MicroRNAs (miRNA) are negative regulators of gene expression at the posttranscriptional level, which are involved in tumorigenesis. Two miRNAs, miR-15a and miR-16, which are located at chromosome 13q14, have been implicated in cell cycle control and apoptosis, but little information is available about their role in solid tumors. To address this question, we established a protocol to quantify miRNAs from laser capture microdissected tissues. Here, we show that miR-15a/miR-16 are frequently deleted or down-regulated in squamous cell carcinomas and adenocarcinomas of the lung. In these tumors, expression of miR-15a/miR-16 inversely correlates with the expression of cyclin D1. In non-small cell lung cancer (NSCLC) cell lines, cyclins D1, D2, and E1 are directly regulated by physiologic concentrations of miR-15a/miR-16. Consistent with these results, overexpression of these miRNAs induces cell cycle arrest in G(1)-G(0). Interestingly, H2009 cells lacking Rb are resistant to miR-15a/miR-16-induced cell cycle arrest, whereas reintroduction of functional Rb resensitizes these cells to miRNA activity.
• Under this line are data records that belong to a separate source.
import Mathlib
import Summits.RiemannHypothesis.RiemannHypothesis.Theorems.IntegerScrewWindowLawUniform
import HarnessLib

/-!
# Route `IntegerScrew` — the `√(log R·log log R)` form of the window law (CONTINUUM-LIMIT §27.3, the bound
# COROLLARY 27.4 sums over p)

THEOREM A/B give `WF² ≤ C₁(log R/ℓ)²·D` and the uniform laws give `WF² ≤ C₂·G(R)·D`; the geometric mean of the two
is `WF² ≤ √(C₁C₂)·(log R/ℓ)·√G(R)·D`, and multiplying by the bottom mass `H_Q ≤ 1 + ℓ ≤ 2ℓ`:

* **`window_law_sqrt`** — `148 ≤ Q`, `2Q ≤ R`: `H_Q·WF² ≤ 2√(210000·2000e²⁰)·log R·√G(R)·D_{Ω_R}(g)`;
* **`atom_window_law_sqrt`** — `299 ≤ p`, `298p ≤ R < p²`: `H_Q·WF² ≤ 2√(3·10⁷·2000e²⁰)·log R·√G(R)·D_𝒜(g)`,

`G(R) = log R + log 4 + e⁵log(R+1)(log log R + 4) ≤ (3 + 2e⁵(log log R + 4))·log R`.  In κ-units
(κ ≤ (H_Q log R/H_R²)·WF²/D, H_R ≥ log R): **κ ≤ C·√G(R) = O((log R·log log R)^{1/2}) uniformly** — 27.3's uniform
bound, the quantity summed against `1/(p log p)`-type weights in COROLLARY 27.4.  RH-free, elementary.
Nothing in this file bears on the truth of RH.
References: CONTINUUM-LIMIT §26–27 (rh-explicit A6-PIVOT); M. Suzuki, J. Lond. Math. Soc. (2) 108 (2023) 1448–1487
[Suzuki2023] for the screw matrices this serves.
-/

noncomputable section

set_option linter.dupNamespace false -- D-0017: `Summit.<S>.<S>.…` is the designed namespace

namespace Summit.RiemannHypothesis.RiemannHypothesis.Theorems.IntegerScrew

open Finset Real
open ArithmeticFunction (vonMangoldt)

/-- Geometric mean of two bounds: `x ≤ a·u`, `x ≤ b·v` with everything nonnegative gives `x ≤ √(ab)·√(uv)`… in the
form used here: `x ≤ A`, `x ≤ B`, `0 ≤ x` ⇒ `x ≤ √A·√B`. -/
theorem le_sqrt_mul_sqrt_of_le_of_le {x A B : ℝ} (hx : 0 ≤ x) (hA : x ≤ A) (hB : x ≤ B) :
    x ≤ Real.sqrt A * Real.sqrt B := by
  have hA0 : 0 ≤ A := hx.trans hA
  have hB0 : 0 ≤ B := hx.trans hB
  have h : x ^ 2 ≤ A * B := by nlinarith
  have : x = Real.sqrt (x ^ 2) := by rw [Real.sqrt_sq hx]
  rw [this, ← Real.sqrt_mul hA0]
  exact Real.sqrt_le_sqrt h

/-- **The √ form on `Ω_R`.**  For `148 ≤ Q`, `2Q ≤ R`, all `g`:
`H_Q·WF² ≤ 2·√210000·√(2000e²⁰)·log R·√G(R)·D_{Ω_R}(g)`. -/
theorem window_law_sqrt {Q R : ℕ} (hQ : 148 ≤ Q) (hQR : 2 * Q ≤ R) (g : ℕ → ℝ) :
    (∑ b ∈ Icc 1 Q, 1 / (b : ℝ)) *
        (∑ x ∈ Ioc Q R, g x / x - exitMassRatio R Q * ∑ b ∈ Icc 1 Q, g b / b) ^ 2 ≤
      2 * (Real.sqrt 210000 * Real.sqrt (2000 * Real.exp 20)) * Real.log R *
          Real.sqrt (Real.log R + Real.log 4 + Real.exp 5 * Real.log ((R : ℝ) + 1) * (Real.log (Real.log R) + 4)) *
        ∑ x ∈ Icc 1 R, (1 / (x : ℝ)) * ∑ n ∈ x.divisors, (vonMangoldt n : ℝ) * (g x - g (x / n)) ^ 2 := by
  set G := Real.log R + Real.log 4 + Real.exp 5 * Real.log ((R : ℝ) + 1) * (Real.log (Real.log R) + 4) with hG
  set D := ∑ x ∈ Icc 1 R, (1 / (x : ℝ)) * ∑ n ∈ x.divisors, (vonMangoldt n : ℝ) * (g x - g (x / n)) ^ 2 with hD
  set W2 := (∑ x ∈ Ioc Q R, g x / x - exitMassRatio R Q * ∑ b ∈ Icc 1 Q, g b / b) ^ 2 with hW2
  set HQ := ∑ b ∈ Icc 1 Q, 1 / (b : ℝ) with hHQ
  set ℓ := Real.log Q with hℓ
  set L := Real.log R with hL
  have hR2 : 2 ≤ R := by omega
  have hQ2 : (148 : ℝ) ≤ Q := by exact_mod_cast hQ
  have hD0 : 0 ≤ D := Finset.sum_nonneg fun x _ => mul_nonneg (by positivity)
    (Finset.sum_nonneg fun n _ => mul_nonneg ArithmeticFunction.vonMangoldt_nonneg (sq_nonneg _))
  have hW0 : 0 ≤ W2 := sq_nonneg _
  have hG0 : 0 ≤ G := (mul_nonneg_iff_of_pos_left (Real.exp_pos 10)).1 (EK_nonneg hR2)
  have hℓ1 : 1 ≤ ℓ := by
    rw [hℓ, ← Real.log_exp 1]
    exact Real.log_le_log (Real.exp_pos 1) (by have := Real.exp_one_lt_d9; linarith)
  have hL0 : 0 ≤ L := Real.log_natCast_nonneg R
  -- the two laws
  have hA : W2 ≤ 210000 * (L / ℓ) ^ 2 * D := theoremA hQ hQR g
  have hU : W2 ≤ 2000 * Real.exp 20 * G * D := window_law_loglog hQ hQR g
  -- geometric mean
  have hgm := le_sqrt_mul_sqrt_of_le_of_le hW0 hA hU
  have hs1 : Real.sqrt (210000 * (L / ℓ) ^ 2 * D) = Real.sqrt 210000 * (L / ℓ) * Real.sqrt D := by
    rw [Real.sqrt_mul (by positivity), Real.sqrt_mul (by norm_num), Real.sqrt_sq (by positivity)]
  have hs2 : Real.sqrt (2000 * Real.exp 20 * G * D) = Real.sqrt (2000 * Real.exp 20) * Real.sqrt G * Real.sqrt D := by
    rw [Real.sqrt_mul (by positivity), Real.sqrt_mul (by positivity)]
  rw [hs1, hs2] at hgm
  have hDD : Real.sqrt D * Real.sqrt D = D := Real.mul_self_sqrt hD0
  have hW2le : W2 ≤ Real.sqrt 210000 * Real.sqrt (2000 * Real.exp 20) * (L / ℓ) * Real.sqrt G * D := by
    calc W2 ≤ Real.sqrt 210000 * (L / ℓ) * Real.sqrt D * (Real.sqrt (2000 * Real.exp 20) * Real.sqrt G * Real.sqrt D) := hgm
      _ = Real.sqrt 210000 * Real.sqrt (2000 * Real.exp 20) * (L / ℓ) * Real.sqrt G * (Real.sqrt D * Real.sqrt D) := by
          ring
      _ = _ := by rw [hDD]
  -- H_Q ≤ 1 + ℓ ≤ 2ℓ
  have hHQle : HQ ≤ 1 + ℓ := harmonic_Icc_le_one_add_log (R := Q) (by omega)
  have hHQ0 : 0 ≤ HQ := Finset.sum_nonneg fun b _ => by positivity
  have hHQ2 : HQ ≤ 2 * ℓ := by linarith
  have hK0 : 0 ≤ Real.sqrt 210000 * Real.sqrt (2000 * Real.exp 20) * Real.sqrt G * D := by positivity
  calc HQ * W2 ≤ (2 * ℓ) * (Real.sqrt 210000 * Real.sqrt (2000 * Real.exp 20) * (L / ℓ) * Real.sqrt G * D) :=
        mul_le_mul hHQ2 hW2le hW0 (by linarith)
    _ = 2 * (Real.sqrt 210000 * Real.sqrt (2000 * Real.exp 20)) * L * Real.sqrt G * D := by
        field_simp
    _ = _ := by ring

/-- **The √ form on the near-extreme cells.**  For `299 ≤ p`, `298p ≤ R < p²`, all `g`:
`H_{R/p}·WF² ≤ 2·√(3·10⁷)·√(2000e²⁰)·log R·√G(R)·D_{𝒜(p⁻,R)}(g)` (WF as in `theoremB`). -/
theorem atom_window_law_sqrt {R p : ℕ} (hp : 299 ≤ p) (hpR : 298 * p ≤ R) (hR : R < p ^ 2) (g : ℕ → ℝ) :
    (∑ b ∈ Icc 1 (R / p), 1 / (b : ℝ)) *
        (∑ x ∈ (Ioc (R / p) R).filter (· ∈ Nat.smoothNumbers p), g x / x -
          exitMassRatioAtom R (R / p) p *
            ∑ b ∈ (Icc 1 (R / p)).filter (· ∈ Nat.smoothNumbers p), g b / b) ^ 2 ≤
      2 * (Real.sqrt 30000000 * Real.sqrt (2000 * Real.exp 20)) * Real.log R *
          Real.sqrt (Real.log R + Real.log 4 + Real.exp 5 * Real.log ((R : ℝ) + 1) * (Real.log (Real.log R) + 4)) *
        ∑ x ∈ (Icc 1 R).filter (· ∈ Nat.smoothNumbers p),
          (1 / (x : ℝ)) * ∑ n ∈ x.divisors, (vonMangoldt n : ℝ) * (g x - g (x / n)) ^ 2 := by
  set G := Real.log R + Real.log 4 + Real.exp 5 * Real.log ((R : ℝ) + 1) * (Real.log (Real.log R) + 4) with hG
  set D := ∑ x ∈ (Icc 1 R).filter (· ∈ Nat.smoothNumbers p),
    (1 / (x : ℝ)) * ∑ n ∈ x.divisors, (vonMangoldt n : ℝ) * (g x - g (x / n)) ^ 2 with hD
  set W2 := (∑ x ∈ (Ioc (R / p) R).filter (· ∈ Nat.smoothNumbers p), g x / x -
    exitMassRatioAtom R (R / p) p * ∑ b ∈ (Icc 1 (R / p)).filter (· ∈ Nat.smoothNumbers p), g b / b) ^ 2 with hW2
  set HQ := ∑ b ∈ Icc 1 (R / p), 1 / (b : ℝ) with hHQ
  set ℓ := Real.log ((R / p : ℕ) : ℝ) with hℓ
  set L := Real.log R with hL
  have hppos : 0 < p := by omega
  have hQ : 298 ≤ R / p := (Nat.le_div_iff_mul_le hppos).2 (by linarith)
  have hR2 : 2 ≤ R := by omega
  have hQr : (298 : ℝ) ≤ ((R / p : ℕ) : ℝ) := by exact_mod_cast hQ
  have hD0 : 0 ≤ D := Finset.sum_nonneg fun x _ => mul_nonneg (by positivity)
    (Finset.sum_nonneg fun n _ => mul_nonneg ArithmeticFunction.vonMangoldt_nonneg (sq_nonneg _))
  have hW0 : 0 ≤ W2 := sq_nonneg _
  have hG0 : 0 ≤ G := (mul_nonneg_iff_of_pos_left (Real.exp_pos 10)).1 (EK_nonneg hR2)
  have hℓ1 : 1 ≤ ℓ := by
    rw [hℓ, ← Real.log_exp 1]
    exact Real.log_le_log (Real.exp_pos 1) (by have := Real.exp_one_lt_d9; linarith)
  have hL0 : 0 ≤ L := Real.log_natCast_nonneg R
  have hA : W2 ≤ 30000000 * (L / ℓ) ^ 2 * D := theoremB hp hpR hR g
  have hU : W2 ≤ 2000 * Real.exp 20 * G * D := near_extreme_window_law hp hpR hR g
  have hgm := le_sqrt_mul_sqrt_of_le_of_le hW0 hA hU
  have hs1 : Real.sqrt (30000000 * (L / ℓ) ^ 2 * D) = Real.sqrt 30000000 * (L / ℓ) * Real.sqrt D := by
    rw [Real.sqrt_mul (by positivity), Real.sqrt_mul (by norm_num), Real.sqrt_sq (by positivity)]
  have hs2 : Real.sqrt (2000 * Real.exp 20 * G * D) = Real.sqrt (2000 * Real.exp 20) * Real.sqrt G * Real.sqrt D := by
    rw [Real.sqrt_mul (by positivity), Real.sqrt_mul (by positivity)]
  rw [hs1, hs2] at hgm
  have hDD : Real.sqrt D * Real.sqrt D = D := Real.mul_self_sqrt hD0
  have hW2le : W2 ≤ Real.sqrt 30000000 * Real.sqrt (2000 * Real.exp 20) * (L / ℓ) * Real.sqrt G * D := by
    calc W2 ≤ Real.sqrt 30000000 * (L / ℓ) * Real.sqrt D * (Real.sqrt (2000 * Real.exp 20) * Real.sqrt G * Real.sqrt D) := hgm
      _ = Real.sqrt 30000000 * Real.sqrt (2000 * Real.exp 20) * (L / ℓ) * Real.sqrt G * (Real.sqrt D * Real.sqrt D) := by
          ring
      _ = _ := by rw [hDD]
  have hHQle : HQ ≤ 1 + ℓ := harmonic_Icc_le_one_add_log (R := R / p) (by omega)
  have hHQ2 : HQ ≤ 2 * ℓ := by linarith
  calc HQ * W2 ≤ (2 * ℓ) * (Real.sqrt 30000000 * Real.sqrt (2000 * Real.exp 20) * (L / ℓ) * Real.sqrt G * D) :=
        mul_le_mul hHQ2 hW2le hW0 (by linarith)
    _ = 2 * (Real.sqrt 30000000 * Real.sqrt (2000 * Real.exp 20)) * L * Real.sqrt G * D := by
        field_simp
    _ = _ := by ring

end Summit.RiemannHypothesis.RiemannHypothesis.Theorems.IntegerScrew

end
In contrast, down-regulation of Rb in A549 cells by RNA interference confers resistance to these miRNAs. Thus, cell cycle arrest induced by these miRNAs depends on the expression of Rb, confirming that G(1) cyclins are major targets of miR-15a/miR-16 in NSCLC. Our results indicate that miR-15a/miR-16 are implicated in cell cycle control and likely contribute to the tumorigenesis of NSCLC.

PMID:
19549910
[PubMed - indexed for MEDLINE]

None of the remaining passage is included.